import Literature.Analysis.FluidPDE.DissipationAnomalyProofs
import Literature.Analysis.FluidPDE.DoeringFoiasProofs
import Literature.Analysis.FluidPDE.LongTimeAverageNonneg
import HarnessLib

/-!
# Witness enstrophy equals dissipation: `L²` weak-derivative witnesses of a Leray–Hopf solution
# and the long-time mean dissipation

For a Leray–Hopf solution `u` of NS_ν(f) on `T^d` the long-time mean dissipation of the tree is
the real `limsup` Cesàro average `meanDissipation ν u = limsup_T T⁻¹ ∫₀ᵀ ν ‖∇u(t)‖₂² dt` of the
SPECTRAL squared gradient norm `eGradNormSq (u t) = 4π² ∑ₖ |k|² |û(t,k)|²`. Route statements often
carry instead an arbitrary family of `L²` WITNESSES `g t j` of the weak partial derivatives
`∂ⱼ u(t)` (a.e. `t`), measured in `ℝ≥0∞`. The two agree:

* `Torus.IsLerayHopfOn.ae_lintegral_witness_eq_eGradNormSq` — for a.e. `t ∈ (0, T)`,
  `∫⁻ ∑ⱼ ‖g t j‖ₑ² = eGradNormSq (u t)`: the weak gradient of a Leray–Hopf slice exists with this
  squared norm (`Torus.IsLerayHopfOn.exists_hasWeakGradient_holds`, Evans 2010 §5.9.2 / Parseval) and weak
  derivatives are unique (`Torus.HasWeakPartialDeriv.unique_holds`, Evans 2010 §5.2.1).
* `Torus.IsLerayHopfOn.lintegral_witness_eq` — the time-integrated identity on `(0, T]`.
* `Torus.IsGlobalLerayHopf.timeMean_dissipation_eq` — for `T > 0` the Cesàro mean of the real
  dissipation integrand is `ν T⁻¹ (∫⁻_{(0,T)} ‖∇u‖₂²).toReal` (honest `toReal`).
* `Torus.IsGlobalLerayHopf.mul_le_meanDissipation_of_le_limsup_witness` — the BRIDGE: for a steady
  mean-zero force `f ∈ L²`, `ν > 0`, witnesses `g` as above and any real `M`, if
  `ofReal M ≤ limsup_T (ofReal T)⁻¹ ∫⁻_{(0,T]} ∫⁻ ∑ⱼ ‖g t j‖ₑ²` then `M ν ≤ meanDissipation ν u`.
  The real `limsup` is a genuine one because the Cesàro means of the dissipation are bounded
  (`Torus.IsLerayHopfOn.intervalIntegral_power_bounds`, Doering–Foias 2002 §2), so it is the image of
  the `ℝ≥0∞` `limsup` under the monotone continuous truncated `toReal`.

References: L. C. Evans, *Partial Differential Equations*, 2nd ed., AMS 2010, §5.2.1 (uniqueness of
weak derivatives), §5.9.2 [Evans2010]; C. R. Doering, C. Foias, *Energy dissipation in body-forced
turbulence*, J. Fluid Mech. 467 (2002) 289–306, §2 (`ε = ν⟨‖∇u‖₂²⟩` as a long-time average, bounded
a priori for weak solutions) [DoeringFoias2002].
-/

open MeasureTheory Filter Set Function
open scoped ENNReal NNReal RealInnerProductSpace

noncomputable section

namespace Literature.Analysis.FluidPDE

variable {d : Type*} [Fintype d] [DecidableEq d]

/-! ### Slice identity: witness enstrophy is the spectral dissipation -/

/-- **Witness enstrophy equals the spectral squared gradient norm, a.e. in time.** Along a
Leray–Hopf solution on `[0, T)`, if for a.e. `t ∈ (0, T)` the fields `g t j ∈ L²` are weak `j`-th
partial derivatives of `u t` (`j : d`), then for a.e. `t ∈ (0, T)`
`∫⁻ ∑ⱼ ‖g t j x‖ₑ² dx = eGradNormSq (u t)`. The Leray–Hopf slice has an integrable weak gradient `G t`
with `∫⁻ |G t|² = eGradNormSq (u t)` (`Torus.IsLerayHopfOn.exists_hasWeakGradient_holds`), and
`g t j = G t · eⱼ` a.e. by uniqueness of weak derivatives (Evans 2010, §5.2.1). [cite: Evans2010, §5.2.1] -/
theorem Torus.IsLerayHopfOn.ae_lintegral_witness_eq_eGradNormSq {T ν : ℝ}
    {F u : ℝ → UnitAddTorus d → EuclideanSpace ℝ d} {u₀ : UnitAddTorus d → EuclideanSpace ℝ d}
    (hu : Torus.IsLerayHopfOn T ν F u₀ u) {g : ℝ → d → UnitAddTorus d → EuclideanSpace ℝ d}
    (hg : ∀ᵐ t ∂(volume.restrict (Ioo 0 T)), ∀ j, MemLp (g t j) 2 volume ∧
      FunctionSpaces.Torus.HasWeakPartialDeriv j (u t) (g t j)) :
    ∀ᵐ t ∂(volume.restrict (Ioo 0 T)),
      ∫⁻ x, ∑ j, ‖g t j x‖ₑ ^ 2 = FunctionSpaces.Torus.eGradNormSq (u t) := by
  obtain ⟨G, -, hG⟩ := Torus.IsLerayHopfOn.exists_hasWeakGradient_holds hu
  filter_upwards [hG, hg] with t ht hgt
  obtain ⟨hwg, hGi, hGeq⟩ := ht
  have hae : ∀ j, g t j =ᵐ[volume] fun x => G t x (EuclideanSpace.single j 1) := fun j =>
    FunctionSpaces.Torus.HasWeakPartialDeriv.unique_holds (EuclideanSpace ℝ d)
      ((hgt j).1.integrable one_le_two) (hGi.apply_continuousLinearMap _) (hgt j).2 (hwg j)
  rw [← hGeq]
  refine lintegral_congr_ae ?_
  filter_upwards [ae_all_iff.2 hae] with x hx
  rw [Torus.weakGradNormSq_eq_sum, ENNReal.ofReal_sum_of_nonneg (fun i _ => sq_nonneg _)]
  refine Finset.sum_congr rfl fun j _ => ?_
  rw [hx j, ← ofReal_norm, ENNReal.ofReal_pow (norm_nonneg _)]

/-- **Time-integrated witness identity**: along a Leray–Hopf solution on `[0, T)` with `L²` witnesses
`g t j` of `∂ⱼ u(t)` for a.e. `t ∈ (0, T)`, `∫⁻_{t ∈ (0,T]} ∫⁻ ∑ⱼ ‖g t j‖ₑ² = ∫⁻_{t ∈ (0,T)} ‖∇u(t)‖₂²`
(`…ae_lintegral_witness_eq_eGradNormSq`; `(0,T]` versus `(0,T)` is immaterial for Lebesgue measure)
(Evans 2010, §5.2.1). [cite: Evans2010, §5.2.1] -/
theorem Torus.IsLerayHopfOn.lintegral_witness_eq {T ν : ℝ}
    {F u : ℝ → UnitAddTorus d → EuclideanSpace ℝ d} {u₀ : UnitAddTorus d → EuclideanSpace ℝ d}
    (hu : Torus.IsLerayHopfOn T ν F u₀ u) {g : ℝ → d → UnitAddTorus d → EuclideanSpace ℝ d}
    (hg : ∀ᵐ t ∂(volume.restrict (Ioo 0 T)), ∀ j, MemLp (g t j) 2 volume ∧
      FunctionSpaces.Torus.HasWeakPartialDeriv j (u t) (g t j)) :
    ∫⁻ t in Ioc 0 T, ∫⁻ x, ∑ j, ‖g t j x‖ₑ ^ 2 =
      ∫⁻ t in Ioo 0 T, FunctionSpaces.Torus.eGradNormSq (u t) := by
  rw [← restrict_Ioo_eq_restrict_Ioc]
  exact lintegral_congr_ae (hu.ae_lintegral_witness_eq_eGradNormSq hg)

/-! ### The Cesàro means of the dissipation -/

/-- **Honest Cesàro mean of the dissipation**: along a global Leray–Hopf solution, for `T > 0`,
`timeMean (t ↦ ν‖∇u(t)‖₂²) T = ν · (T⁻¹ (∫⁻_{(0,T)} ‖∇u‖₂²).toReal)`
(`Torus.IsLerayHopfOn.intervalIntegral_dissipation_eq`; Doering–Foias 2002, §2). [cite: DoeringFoias2002, §2] -/
theorem Torus.IsGlobalLerayHopf.timeMean_dissipation_eq {ν : ℝ}
    {F u : ℝ → UnitAddTorus d → EuclideanSpace ℝ d} {u₀ : UnitAddTorus d → EuclideanSpace ℝ d}
    (hu : Torus.IsGlobalLerayHopf ν F u₀ u) {T : ℝ} (hT : 0 < T) :
    timeMean (fun t => ν * (FunctionSpaces.Torus.eGradNormSq (u t)).toReal) T =
      ν * (T⁻¹ * (∫⁻ t in Ioo 0 T, FunctionSpaces.Torus.eGradNormSq (u t)).toReal) := by
  simp only [timeMean]
  rw [((hu T hT).intervalIntegral_dissipation_eq hT).2]
  ring

/-- **Bounded Cesàro means of the dissipation** (Doering–Foias 2002, §2: for weak solutions the
running averages `T⁻¹∫₀ᵀ ν‖∇u‖₂²` are bounded uniformly in `T ≥ 1`): along a global Leray–Hopf
solution with steady mean-zero force `f ∈ L²` and `ν > 0`, for `T ≥ 1`,
`T⁻¹ (∫⁻_{(0,T)} ‖∇u‖₂²).toReal ≤ (2·½‖u₀‖₂² + ‖f‖₂²/(4π²ν)) / ν`
(`Torus.IsLerayHopfOn.intervalIntegral_power_bounds`). [cite: DoeringFoias2002, §2] -/
theorem Torus.IsGlobalLerayHopf.inv_mul_toReal_lintegral_eGradNormSq_le {ν : ℝ}
    {f : UnitAddTorus d → EuclideanSpace ℝ d} {u : ℝ → UnitAddTorus d → EuclideanSpace ℝ d}
    {u₀ : UnitAddTorus d → EuclideanSpace ℝ d} (hu : Torus.IsGlobalLerayHopf ν (fun _ => f) u₀ u)
    (hν : 0 < ν) (hf : MemLp f 2 volume) (hf0 : FunctionSpaces.Torus.HasZeroMean f)
    {T : ℝ} (hT : 1 ≤ T) :
    T⁻¹ * (∫⁻ t in Ioo 0 T, FunctionSpaces.Torus.eGradNormSq (u t)).toReal ≤
      (2 * FunctionSpaces.Torus.kineticEnergy u₀ +
        2 * ((4 * Real.pi ^ 2 * ν)⁻¹ / 2 * ∫ x, ‖f x‖ ^ 2)) / ν := by
  have hT0 : 0 < T := by linarith
  have hb := ((hu T hT0).intervalIntegral_power_bounds hT0 hν hf hf0).1
  rw [((hu T hT0).intervalIntegral_dissipation_eq hT0).2] at hb
  set X : ℝ := (∫⁻ t in Ioo 0 T, FunctionSpaces.Torus.eGradNormSq (u t)).toReal with hX
  set E₀ : ℝ := FunctionSpaces.Torus.kineticEnergy u₀
  set A : ℝ := (4 * Real.pi ^ 2 * ν)⁻¹ / 2 * ∫ x, ‖f x‖ ^ 2
  have hE0 : 0 ≤ E₀ := FunctionSpaces.Torus.kineticEnergy_nonneg u₀
  have hX0 : 0 ≤ X := ENNReal.toReal_nonneg
  have hTi : 0 < T⁻¹ := inv_pos.2 hT0
  have hTi1 : T⁻¹ ≤ 1 := inv_le_one_of_one_le₀ hT
  rw [le_div_iff₀ hν]
  -- `T⁻¹ X ν ≤ T⁻¹ (2E₀ + 2AT) = 2E₀ T⁻¹ + 2A ≤ 2E₀ + 2A`
  calc T⁻¹ * X * ν = T⁻¹ * (ν * X) := by ring
    _ ≤ T⁻¹ * (2 * E₀ + 2 * A * T) := mul_le_mul_of_nonneg_left hb hTi.le
    _ = 2 * E₀ * T⁻¹ + 2 * A * (T⁻¹ * T) := by ring
    _ = 2 * E₀ * T⁻¹ + 2 * A := by rw [inv_mul_cancel₀ hT0.ne', mul_one]
    _ ≤ 2 * E₀ * 1 + 2 * A := by nlinarith
    _ = 2 * E₀ + 2 * A := by ring

/-! ### The bridge: a witness-enstrophy floor is a dissipation floor -/

/-- **Witness-enstrophy-to-dissipation bridge.** Let `u` be a global Leray–Hopf solution of
NS_ν(f) on `T^d` with steady mean-zero force `f ∈ L²`, `ν > 0`, and let `g t j ∈ L²` be weak `j`-th
partial derivatives of `u t` for a.e. `t > 0`. If `ofReal M ≤ limsup_T (ofReal T)⁻¹ ∫⁻_{(0,T]} ∫⁻ ∑ⱼ ‖g t j‖ₑ²`
(the `ℝ≥0∞` Cesàro `limsup` of the total witness enstrophy), then `M ν ≤ meanDissipation ν u`.
Proof: the inner integral is `‖∇u(t)‖₂²` for a.e. `t` (`…lintegral_witness_eq`), the Cesàro means of
`ν‖∇u‖₂²` are `ν · toReal` of the `ℝ≥0∞` means (`…timeMean_dissipation_eq`) and bounded
(`…inv_mul_toReal_lintegral_eGradNormSq_le`), so the real `limsup` defining `meanDissipation` is the
image of the `ℝ≥0∞` one under the monotone continuous map `y ↦ ν (min y C).toReal`
(`Monotone.map_limsup_of_continuousAt`) (Doering–Foias 2002, §2; Evans 2010, §5.2.1). [cite: DoeringFoias2002, §2] -/
theorem Torus.IsGlobalLerayHopf.mul_le_meanDissipation_of_le_limsup_witness {ν : ℝ}
    {f : UnitAddTorus d → EuclideanSpace ℝ d} {u : ℝ → UnitAddTorus d → EuclideanSpace ℝ d}
    {u₀ : UnitAddTorus d → EuclideanSpace ℝ d} (hu : Torus.IsGlobalLerayHopf ν (fun _ => f) u₀ u)
    (hν : 0 < ν) (hf : MemLp f 2 volume) (hf0 : FunctionSpaces.Torus.HasZeroMean f)
    {g : ℝ → d → UnitAddTorus d → EuclideanSpace ℝ d}
    (hg : ∀ᵐ t : ℝ, 0 < t → ∀ j, MemLp (g t j) 2 volume ∧
      FunctionSpaces.Torus.HasWeakPartialDeriv j (u t) (g t j))
    {M : ℝ} (hM : ENNReal.ofReal M ≤ limsup (fun T : ℝ => (ENNReal.ofReal T)⁻¹ *
      ∫⁻ t in Ioc (0 : ℝ) T, ∫⁻ x, ∑ j, ‖g t j x‖ₑ ^ 2) atTop) :
    M * ν ≤ meanDissipation ν u := by
  rcases le_or_gt M 0 with hM0 | hM0
  · exact (mul_nonpos_iff.2 (Or.inr ⟨hM0, hν.le⟩)).trans (meanDissipation_nonneg hν.le u)
  -- notation
  set D : ℝ → ℝ := fun t => ν * (FunctionSpaces.Torus.eGradNormSq (u t)).toReal with hD
  set R : ℝ → ℝ := fun T => T⁻¹ * (∫⁻ t in Ioo 0 T, FunctionSpaces.Torus.eGradNormSq (u t)).toReal
    with hR
  set Y : ℝ → ℝ≥0∞ := fun T => (ENNReal.ofReal T)⁻¹ *
    ∫⁻ t in Ioc (0 : ℝ) T, ∫⁻ x, ∑ j, ‖g t j x‖ₑ ^ 2 with hY
  set B : ℝ := (2 * FunctionSpaces.Torus.kineticEnergy u₀ +
    2 * ((4 * Real.pi ^ 2 * ν)⁻¹ / 2 * ∫ x, ‖f x‖ ^ 2)) / ν with hB
  set C : ℝ≥0∞ := ENNReal.ofReal B with hC
  -- the witnesses restricted to `(0, T)`
  have hg' : ∀ T, ∀ᵐ t ∂(volume.restrict (Ioo 0 T)), ∀ j, MemLp (g t j) 2 volume ∧
      FunctionSpaces.Torus.HasWeakPartialDeriv j (u t) (g t j) := fun T =>
    (ae_restrict_iff' measurableSet_Ioo).2 (hg.mono fun t ht hmem => ht hmem.1)
  -- per-`T` identities
  have hfin : ∀ T, 0 < T → ∫⁻ t in Ioo 0 T, FunctionSpaces.Torus.eGradNormSq (u t) < ∞ :=
    fun T hT => (hu T hT).lintegral_eGradNormSq_lt_top
  have hR0 : ∀ T, 0 < T → 0 ≤ R T := fun T hT =>
    mul_nonneg (inv_nonneg.2 hT.le) ENNReal.toReal_nonneg
  have hYR : ∀ T, 0 < T → Y T = ENNReal.ofReal (R T) := fun T hT => by
    simp only [hY, hR]
    rw [(hu T hT).lintegral_witness_eq (hg' T), ENNReal.ofReal_mul (inv_nonneg.2 hT.le),
      ENNReal.ofReal_inv_of_pos hT, ENNReal.ofReal_toReal (hfin T hT).ne]
  have hDR : ∀ T, 0 < T → timeMean D T = ν * R T := fun T hT => hu.timeMean_dissipation_eq hT
  have hRB : ∀ T, 1 ≤ T → R T ≤ B := fun T hT =>
    hu.inv_mul_toReal_lintegral_eGradNormSq_le hν hf hf0 hT
  -- the truncated `toReal`
  set φ : ℝ≥0∞ → ℝ := fun y => ν * (min y C).toReal with hφ
  have hminC : ∀ y, min y C ≠ ∞ := fun y => ne_top_of_le_ne_top ENNReal.ofReal_ne_top (min_le_right _ _)
  have hφmono : Monotone φ := fun y y' hyy' =>
    mul_le_mul_of_nonneg_left (ENNReal.toReal_mono (hminC y') (min_le_min_right C hyy')) hν.le
  have hφcont : Continuous φ :=
    continuous_const.mul (ENNReal.continuousOn_toReal.comp_continuous
      (continuous_id.min continuous_const) fun y => hminC y)
  -- `timeMean D = φ ∘ Y` eventually
  have hev : ∀ᶠ T in atTop, timeMean D T = (φ ∘ Y) T := by
    filter_upwards [eventually_ge_atTop 1] with T hT
    have hT0 : 0 < T := by linarith
    simp only [comp_apply, hφ]
    rw [hYR T hT0, min_eq_left (ENNReal.ofReal_le_ofReal (hRB T hT)), ENNReal.toReal_ofReal (hR0 T hT0),
      hDR T hT0]
  have hYC : ∀ᶠ T in atTop, Y T ≤ C := by
    filter_upwards [eventually_ge_atTop 1] with T hT
    have hT0 : 0 < T := by linarith
    rw [hYR T hT0]
    exact ENNReal.ofReal_le_ofReal (hRB T hT)
  have hLC : limsup Y atTop ≤ C := limsup_le_of_le (by isBoundedDefault) hYC
  have hMC : ENNReal.ofReal M ≤ C := hM.trans hLC
  -- pass to the `limsup`
  have hlim : limsup (timeMean D) atTop = φ (limsup Y atTop) := by
    rw [limsup_congr hev]
    exact (hφmono.map_limsup_of_continuousAt Y hφcont.continuousAt).symm
  have hφM : φ (ENNReal.ofReal M) = M * ν := by
    simp only [hφ]
    rw [min_eq_left hMC, ENNReal.toReal_ofReal hM0.le, mul_comm]
  calc M * ν = φ (ENNReal.ofReal M) := hφM.symm
    _ ≤ φ (limsup Y atTop) := hφmono hM
    _ = limsup (timeMean D) atTop := hlim.symm
    _ = meanDissipation ν u := rfl

end Literature.Analysis.FluidPDE

end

════════

◆ **EXERCISE DESCRIPTION**
Print the lines above, unchanged, from the start of the records to the line with "Route statements often", including that final line.

◆ **SOLUTION FOR THIS EXERCISE**
import Literature.Analysis.FluidPDE.DissipationAnomalyProofs
import Literature.Analysis.FluidPDE.DoeringFoiasProofs
import Literature.Analysis.FluidPDE.LongTimeAverageNonneg
import HarnessLib

/-!
# Witness enstrophy equals dissipation: `L²` weak-derivative witnesses of a Leray–Hopf solution
# and the long-time mean dissipation

For a Leray–Hopf solution `u` of NS_ν(f) on `T^d` the long-time mean dissipation of the tree is
the real `limsup` Cesàro average `meanDissipation ν u = limsup_T T⁻¹ ∫₀ᵀ ν ‖∇u(t)‖₂² dt` of the
SPECTRAL squared gradient norm `eGradNormSq (u t) = 4π² ∑ₖ |k|² |û(t,k)|²`. Route statements often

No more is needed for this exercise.